Just make sure if you do start it over you let it age a little before placing shrimps in there,they really do not fare well with new tanks.


----------



## snail (Aug 6, 2010)

It doesn't really look that bad to me. I would consider cleaning up what algae, damaged leaves etc you can, put it on a timer for the light and see if it settles. My experience with small tanks is that they are prone to algae outbreaks when first set up but that will get better with time. Of course if you want to rescape anyway maybe it's easier just to pull it down. Do you plan on fish? Being such a small tank you selection is quite limited but it is a really pretty little tank.


----------



## snail (Aug 6, 2010)

Any updates?


----------



## pudding (Jan 25, 2012)

I'm battling with my camera at the moment but I will post a picture as soon as I can (unless the camera wins). Still no stock, but it's clean and running nicely so hope to add some little creatures soon.


----------



## snail (Aug 6, 2010)

That's good you've got it sorted. Out of interest, did you decide to take it apart, or just wait the algae out?


----------



## pudding (Jan 25, 2012)

Right, sorry for delayed reply. 

I took the entire thing apart, threw out the gravel, scrubbed the glass and the filter. Refilled with new black sand, a new filter cartridge, a valisneria, limnophilia sessiflora, and some willow moss lashed to a rock. Let it cycle for two weeks, and today added a mossball and an interesting rock from the LFS.

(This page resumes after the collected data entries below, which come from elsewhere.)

/-- `[σ_y]_Λ(m) = Z_Λ(N - δ_y)(m)`. [cite: SalmhoferSeiler1991, Remark 3.2] -/
theorem uN_bracket_X_ofReal {N : ℕ} (hN : 1 ≤ N) (m : ℝ) (y : TorusSite ν L) :
    ((bracket N m (uNBondCoeff N) (X y) : ℝ) : ℂ) =
      uNCapZ N (topExponent N - Finsupp.single y 1) (m : ℂ) := by
  have hXy : (X y : MvPolynomial (TorusSite ν L) ℝ) = monomial (Finsupp.single y 1) 1 := rfl
  have hle : Finsupp.single y 1 ≤ topExponent (ν := ν) (L := L) N :=
    Finsupp.single_le_iff.2 (by rw [topExponent_apply']; exact hN)
  rw [hXy, uN_bracket_monomial_ofReal, if_pos hle]

/-- `[σ_0σ_z]_Λ(m) = Zd_Λ(N - δ_0, z)(m)`. [cite: SalmhoferSeiler1991, Remark 3.2] -/
theorem uN_twoPt_ofReal {N : ℕ} (hN : 1 ≤ N) (m : ℝ) (z : TorusSite ν L) :
    ((twoPt N m (uNBondCoeff N) (0 : TorusSite ν L) z : ℝ) : ℂ) =
      uNCapZdrop N (topExponent N - Finsupp.single (0 : TorusSite ν L) 1) z (m : ℂ) := by
  classical
  have hX : (X (0 : TorusSite ν L) * X z : MvPolynomial (TorusSite ν L) ℝ) =
      monomial (Finsupp.single 0 1 + Finsupp.single z 1) 1 := by
    rw [X, X, monomial_mul, mul_one]
  have h0 : Finsupp.single (0 : TorusSite ν L) 1 ≤ topExponent (ν := ν) (L := L) N :=
    Finsupp.single_le_iff.2 (by rw [topExponent_apply']; exact hN)
  have hiff : Finsupp.single (0 : TorusSite ν L) 1 + Finsupp.single z 1 ≤
        topExponent (ν := ν) (L := L) N ↔
      z ∈ (topExponent (ν := ν) (L := L) N - Finsupp.single 0 1).support := by
    rw [← le_tsub_iff_left h0, Finsupp.single_le_iff, Finsupp.mem_support_iff,
      Nat.one_le_iff_ne_zero]
  rw [twoPt, hX, uN_bracket_monomial_ofReal]
  unfold uNCapZdrop
  by_cases h : z ∈ (topExponent (ν := ν) (L := L) N - Finsupp.single 0 1).support
  · rw [if_pos (hiff.2 h), if_pos h, tsub_tsub]
  · rw [if_neg (mt hiff.1 h), if_neg h]

/-- `⟨σ_y⟩_Λ(m) = Z_Λ(N - δ_y)(m)/Z_Λ(N)(m)`. [cite: SalmhoferSeiler1991, (3.2)] -/
theorem uN_expect_X_ofReal {N : ℕ} (hN : 1 ≤ N) (m : ℝ) (y : TorusSite ν L) :
    ((expect N m (uNBondCoeff N) (X y) : ℝ) : ℂ) =
      uNCapRatio N y (topExponent (ν := ν) (L := L) N) (m : ℂ) := by
  rw [expect_eq_div, Complex.ofReal_div, uN_bracket_X_ofReal hN, uN_partitionFunction_ofReal]
  rfl

end Real

/-! ### Theorem 3.6 for the U(N) model (given the vendored fact) and the ratio bounds -/

section ZeroFree

variable [NeZero L]

omit [NeZero L] in
/-- On a torus of side `L ≥ 2` no link is a loop: `x + e_μ ≠ x`. [folklore] -/
private theorem linkTgt_ne_linkSrc (hL2 : 2 ≤ L) (b : TorusSite ν L × Fin ν) :
    linkSrc b ≠ linkTgt b := by
  haveI : NeZero L := ⟨by omega⟩
  intro h
  have h' := congr_fun h b.2
  simp only [linkSrc, linkTgt, Pi.add_apply, Pi.single_eq_same] at h'
  have h1 : (1 : ZMod L) = 0 := by
    have := h'.symm
    rwa [add_eq_left] at this
  haveI : Fact (1 < L) := ⟨by omega⟩
  exact one_ne_zero h1

omit [NeZero L] in
/-- The `U(N)` site data with the activity at `z` replaced by `w` are of the form required by the
fact (`a_v^j/j!` with `Re a_v > 0`). [folklore] -/
private theorem update_njlSiteData_eq (N : ℕ) (m w : ℂ) (z : TorusSite ν L) :
    Function.update (njlSiteData (ν := ν) (L := L) N m) z (expData w) =
      fun v j => (if v = z then w else 2 * N * m) ^ j / (Nat.factorial j : ℂ) := by
  funext v j
  by_cases hv : v = z
  · subst hv; simp [Function.update_self, expData]
  · rw [Function.update_of_ne hv, if_neg hv]; rfl

/-- **Theorem 3.6 for the `U(N)` model, all capacities** (given the Hall–Puder–Sawin ∕ Amini fact): on
an even torus of side `L ≥ 2`, for `N ≥ 1`, `c ≤ N`, and every complex mass with `Re m > 0`, the
capacity partition function with the activity at one site `z` replaced by any `w`, `Re w > 0`, does
not vanish; in particular `Z_Λ(c)(m) ≠ 0`. [cite: SalmhoferSeiler1991, Thm. 3.6][cite: Amini2019, Thm. 3.7][cite: HallPuderSawin2018, §2.2 and §5.2] -/
theorem uNCapZ_update_ne_zero (h : HallPuderSawinAmini_uNZeroFree) (hL2 : 2 ≤ L) {N : ℕ}
    (hN : 1 ≤ N) {c : TorusSite ν L →₀ ℕ} (hc : ∀ x, c x ≤ N) {m : ℂ} (hm : 0 < m.re)
    (z : TorusSite ν L) {w : ℂ} (hw : 0 < w.re) :
    MonomerDimer.Z N linkSrc linkTgt (Function.update (njlSiteData (ν := ν) (L := L) N m) z (expData w))
      (uNBondDataC (ν := ν) (L := L) N) c ≠ 0 := by
  rw [update_njlSiteData_eq]
  refine h (TorusSite ν L) (TorusSite ν L × Fin ν) linkSrc linkTgt (linkTgt_ne_linkSrc hL2) N hN c hc
    (fun v => if v = z then w else 2 * N * m) (fun v => ?_)
  by_cases hv : v = z
  · rw [if_pos hv]; exact hw
  · rw [if_neg hv]
    have : ((2 : ℂ) * N * m).re = 2 * N * m.re := by simp [Complex.mul_re]
    rw [this]
    have hN' : (0 : ℝ) < N := by exact_mod_cast hN
    positivity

I took in a water sample when I went to get the plants today. I've been testing the pH and the hardness myself, and have been hovering around the 7.2/7.3 pH mark. Pre-restart, it was around the 8 mark so I suspect something in the old gravel was skewing the alkali levels. 

As a pleasant surprise it turns out all my nitrate/nitrate levels are fine, so I brought home six RCS who all seem to be settling in nicely. Hope they'll breed as well - they're fairly expensive here (about US$8 each) and I wouldn't mind a few more!


----------